** Opening Records shown block **
/-- **THE ROOT-PATTERN EXPANSION OF THE FOREST LAW**, canonically indexed:
`flaw L = Σ_{A ⊆ positions} (Π_{i∈A} qᵢ · Π_{i∉A} (1 − qᵢ)) · X_A`. [this work] -/
theorem flaw_pattern (L : List Sib) (h : ℕ) :
    flaw L h = ∑ A ∈ (Finset.univ : Finset (Fin L.length)).powerset,
      ((∏ i ∈ A, (L.get i).q) * ∏ i ∈ Finset.univ \ A, (1 - (L.get i).q)) * patLaw L A h := by
  rw [flaw_eq_coeff, lawPoly_flaw, prod_map_eq_prod_get]
  have e : ∏ i : Fin L.length, sibPoly (L.get i) =
      ∏ i ∈ (Finset.univ : Finset (Fin L.length)), (C ((fun i => (L.get i).q) i) * lawPoly (L.get i).M (L.get i).ρ +
        C (1 - (fun i => (L.get i).q) i)) := rfl
  rw [e, prod_regate_expand, finsetSum_coeff]
  refine Finset.sum_congr rfl fun A _ => ?_
  rw [coeff_C_mul]
  rfl

/-- re-gating a sibling: the same sub-forest under the root gate `o`. [this work] -/
def regate (s : Sib) (o : ℝ) : Sib := ⟨o, s.x₁, s.n, s.M, s.ρ⟩

/-- **the re-gated sub-forest** on the position set `E` with root gates `o`: the siblings of `L` at the positions of `E` (in increasing
order), each under the gate `o i`, the others absent. [this work] -/
def subRegate (L : List Sib) (E : Finset (Fin L.length)) (o : Fin L.length → ℝ) : List Sib :=
  (E.sort (· ≤ ·)).map fun i => regate (L.get i) (o i)

/-- the members of the re-gated sub-forest. [this work] -/
theorem mem_subRegate (L : List Sib) (E : Finset (Fin L.length)) (o : Fin L.length → ℝ) (s : Sib) :
    s ∈ subRegate L E o ↔ ∃ i ∈ E, s = regate (L.get i) (o i) := by
  unfold subRegate
  simp only [List.mem_map, Finset.mem_sort]
  exact ⟨fun ⟨i, hi, h⟩ => ⟨i, hi, h.symm⟩, fun ⟨i, hi, h⟩ => ⟨i, hi, h.symm⟩⟩

/-- **the law of the re-gated sub-forest**: `flaw (L|_E^o) = Σ_{A ⊆ E} (Π_{i∈A} oᵢ · Π_{i∈E∖A} (1 − oᵢ)) · X_A` — the SAME pattern laws. [this work] -/
theorem flaw_subRegate (L : List Sib) (E : Finset (Fin L.length)) (o : Fin L.length → ℝ) (h : ℕ) :
    flaw (subRegate L E o) h = ∑ A ∈ E.powerset, ((∏ i ∈ A, o i) * ∏ i ∈ E \ A, (1 - o i)) * patLaw L A h := by
  rw [flaw_eq_coeff, lawPoly_flaw]
  unfold subRegate
  rw [List.map_map, ← List.prod_toFinset _ (Finset.sort_nodup _ _), Finset.sort_toFinset]
  have e : ∏ i ∈ E, (sibPoly ∘ fun i => regate (L.get i) (o i)) i =
      ∏ i ∈ E, (C (o i) * lawPoly (L.get i).M (L.get i).ρ + C (1 - o i)) := rfl
  rw [e, prod_regate_expand, finsetSum_coeff]
  refine Finset.sum_congr rfl fun A _ => ?_
  rw [coeff_C_mul]
  rfl

/-- the empty pattern law is `δ₀`. [this work] -/
theorem patLaw_empty (L : List Sib) (h : ℕ) : patLaw L ∅ h = if h = 0 then 1 else 0 := by
  unfold patLaw
  rw [Finset.prod_empty, coeff_one]

/-- `fmean` as a sum over positions. [this work] -/
theorem fmean_eq_sum_get : ∀ L : List Sib, fmean L = ∑ i : Fin L.length, (L.get i).q * (L.get i).mean
  | [] => by simp [fmean]
  | s :: L => by
    rw [show fmean (s :: L) = fmean L + s.q * s.mean from rfl, fmean_eq_sum_get L]
    simp [Fin.sum_univ_succ, add_comm]

end LawDec

/-! ### §C The U-term root-pattern mixture at LAW level, every width -/

namespace URPM

open LawDec

/-- the mass share `c_i = q_i m_i / fmean L` of the sibling at position `i`. [this work] -/
def share (L : List Sib) (i : Fin L.length) : ℝ := (L.get i).q * (L.get i).mean / fmean L

/-- the relative gate `l_i = q_i / q₁` (the root marginal of position `i` in the opened compound `H`). [this work] -/
def lrel (L : List Sib) (q₁ : ℝ) (i : Fin L.length) : ℝ := (L.get i).q / q₁

/-- the proportional openness `o^E_i = l_i / s_E` of the component `E`. [this work] -/
def openE (L : List Sib) (q₁ : ℝ) (E : Finset (Fin L.length)) (i : Fin L.length) : ℝ := lrel L q₁ i / asum (share L) E

/-- the shares sum to `1` (`fmean L ≠ 0`). [this work] -/
theorem asum_share_univ (L : List Sib) (hf : fmean L ≠ 0) : asum (share L) Finset.univ = 1 := by
  unfold asum share
  rw [← Finset.sum_div, ← fmean_eq_sum_get, div_self hf]

/-- the law of the component `E` assembled from the pattern laws IS the law of the re-gated sub-forest `L|_E^{o^E}`. [this work] -/
theorem lawE_patLaw_eq_flaw_subRegate (L : List Sib) (q₁ : ℝ) (E : Finset (Fin L.length)) :
    lawE (share L) (lrel L q₁) (patLaw L) E = flaw (subRegate L E (openE L q₁ E)) := by
  funext h
  unfold lawE
  rw [Finset.sum_apply, flaw_subRegate]
  refine Finset.sum_congr rfl fun A _ => ?_
  rw [Pi.smul_apply, smul_eq_mul]
  rfl

/-- the product pattern weights of `(q₁, l)` are those of the list's own gates (`q₁ l_i = q_i`). [this work] -/
theorem piP_lrel (L : List Sib) (q₁ : ℝ) (hq : q₁ ≠ 0) (A : Finset (Fin L.length)) :
    piP q₁ (lrel L q₁) Finset.univ A = (∏ i ∈ A, (L.get i).q) * ∏ i ∈ Finset.univ \ A, (1 - (L.get i).q) := by
  unfold piP lrel
  have e : ∀ i : Fin L.length, q₁ * ((L.get i).q / q₁) = (L.get i).q := fun i => mul_div_cancel₀ _ hq
  simp_rw [e]

/-- **THE U-TERM ROOT-PATTERN MIXTURE AT LAW LEVEL, EVERY WIDTH (ARCH-G52 §3.2 ⟸ `urpm_lift` + the pattern expansion).**  For a non-empty list
`L` of siblings with `qᵢ > 0`, `mean ρᵢ > 0` and any `q₁ ≠ 0`:
`q₁ · Σ_{∅≠E⊆positions} w_E · flaw (L|_E^{o^E}) = flaw L − (1 − q₁)·δ₀`  pointwise — i.e. the opened compound `H = (flaw L − (1−q₁)δ₀)/q₁` is the
`w`-mixture of the laws of the re-gated sub-forests (`w_E = urpmW q₁ c` with the shares `c = share L`, all `≥ 0` for `0 ≤ q₁ ≤ 1`, total `1`:
`urpmW_nonneg`, `urpm_total`; openness `o^E_i = (qᵢ/q₁)/s_E ≤ 1` under the balance condition, `openE_le_one`). [this work] -/
theorem upart_rootPattern_mixture (L : List Sib) (q₁ : ℝ) (hq : q₁ ≠ 0) (hL : L ≠ [])
    (hqpos : ∀ i : Fin L.length, 0 < (L.get i).q) (hmpos : ∀ i : Fin L.length, 0 < (L.get i).mean) (h : ℕ) :
    q₁ * ∑ E ∈ (Finset.univ : Finset (Fin L.length)).powerset.erase ∅,
        urpmW q₁ (share L) Finset.univ E * flaw (subRegate L E (openE L q₁ E)) h =
      flaw L h - (1 - q₁) * (if h = 0 then 1 else 0) := by
  have hk : 0 < L.length := List.length_pos_of_ne_nil hL
  have hR : (Finset.univ : Finset (Fin L.length)).Nonempty := Finset.univ_nonempty_iff.2 ⟨⟨0, hk⟩⟩
  have hpos : ∀ i : Fin L.length, 0 < (L.get i).q * (L.get i).mean := fun i => mul_pos (hqpos i) (hmpos i)
  have hfm : 0 < fmean L := by
    rw [fmean_eq_sum_get]; exact Finset.sum_pos (fun i _ => hpos i) hR
  have hc : asum (share L) Finset.univ = 1 := asum_share_univ L (ne_of_gt hfm)
  have hcpos : ∀ i ∈ (Finset.univ : Finset (Fin L.length)), 0 < share L i := fun i _ => div_pos (hpos i) hfm
  have key := urpm_lift q₁ (share L) (lrel L q₁) Finset.univ hR hc hcpos (patLaw L)
  have key' := congrFun key h
  simp only [Pi.smul_apply, Finset.sum_apply, smul_eq_mul, Pi.sub_apply] at key'
  rw [flaw_pattern L h, patLaw_empty] at *
  simp_rw [lawE_patLaw_eq_flaw_subRegate, piP_lrel L q₁ hq] at key'
  exact key'

/-- under the BALANCE condition `fmean L ≤ q₁·mean ρᵢ` for all `i` (i.e. `m* ≤ min mᵢ`), every openness is `≤ 1` (`q₁, qᵢ, mean ρᵢ > 0`).
[this work] -/
theorem openE_le_one (L : List Sib) (q₁ : ℝ) (hq : 0 < q₁) (hqpos : ∀ i : Fin L.length, 0 < (L.get i).q)
    (hmpos : ∀ i : Fin L.length, 0 < (L.get i).mean) (hbal : ∀ i : Fin L.length, fmean L ≤ q₁ * (L.get i).mean)
    (E : Finset (Fin L.length)) {i : Fin L.length} (hi : i ∈ E) : openE L q₁ E i ≤ 1 := by
  have hpos : ∀ i : Fin L.length, 0 < (L.get i).q * (L.get i).mean := fun i => mul_pos (hqpos i) (hmpos i)
  have hfm : 0 < fmean L := by
    rw [fmean_eq_sum_get]; exact Finset.sum_pos (fun i _ => hpos i) ⟨i, Finset.mem_univ i⟩
  have hcpos : ∀ t, 0 < share L t := fun t => div_pos (hpos t) hfm
  unfold openE
  refine urpm_box (share L) (lrel L q₁) E (fun t _ => (hcpos t).le) (fun t _ => ?_) hi (Finset.sum_pos (fun t _ => hcpos t) ⟨i, hi⟩)
  -- `l_t ≤ c_t` ⟺ `q_t/q₁ ≤ q_t m_t / fmean` ⟺ `fmean ≤ q₁ m_t`
  unfold lrel share
  rw [div_le_div_iff₀ hq hfm]
  nlinarith [hbal t, hqpos t]

/-- the openness is at least the relative gate: `o^E_i ≥ qᵢ/q₁` (`0 < s_E ≤ 1`): with `q₁ ≤ 1` a re-gated root is at least as open as
before, so the sub-forests' floors are respected. [this work] -/
theorem lrel_le_openE (L : List Sib) (q₁ : ℝ) (hq : 0 < q₁) (hqpos : ∀ i : Fin L.length, 0 < (L.get i).q)
    (hmpos : ∀ i : Fin L.length, 0 < (L.get i).mean) (E : Finset (Fin L.length)) {i : Fin L.length} (hi : i ∈ E) :
    lrel L q₁ i ≤ openE L q₁ E i := by
  have hpos : ∀ i : Fin L.length, 0 < (L.get i).q * (L.get i).mean := fun i => mul_pos (hqpos i) (hmpos i)
  have hfm : 0 < fmean L := by
    rw [fmean_eq_sum_get]; exact Finset.sum_pos (fun i _ => hpos i) ⟨i, Finset.mem_univ i⟩
  have hcpos : ∀ t, 0 < share L t := fun t => div_pos (hpos t) hfm
  have hsE : 0 < asum (share L) E := Finset.sum_pos (fun t _ => hcpos t) ⟨i, hi⟩
  have hs1 : asum (share L) E ≤ 1 := by
    rw [← asum_share_univ L (ne_of_gt hfm)]
    exact Finset.sum_le_sum_of_subset_of_nonneg (Finset.subset_univ E) fun t _ _ => (hcpos t).le
  have hl : 0 ≤ lrel L q₁ i := div_nonneg (hqpos i).le hq.le
  unfold openE
  exact (le_div_iff₀ hsE).2 (mul_le_of_le_one_right hl hs1)

end URPM

end Quant
end Summit.CriticalPhenomena.PercolationContinuityZ3.Theorems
** Closing Records shown block **
Instructions for the task: The reply should consist solely of the lines above from the one that has "theorem flaw_subRegate (L" through the one that has "have e : ∏ i ∈", reproduced exactly.

Your solution:
theorem flaw_subRegate (L : List Sib) (E : Finset (Fin L.length)) (o : Fin L.length → ℝ) (h : ℕ) :
    flaw (subRegate L E o) h = ∑ A ∈ E.powerset, ((∏ i ∈ A, o i) * ∏ i ∈ E \ A, (1 - o i)) * patLaw L A h := by
  rw [flaw_eq_coeff, lawPoly_flaw]
  unfold subRegate
  rw [List.map_map, ← List.prod_toFinset _ (Finset.sort_nodup _ _), Finset.sort_toFinset]
  have e : ∏ i ∈ E, (sibPoly ∘ fun i => regate (L.get i) (o i)) i =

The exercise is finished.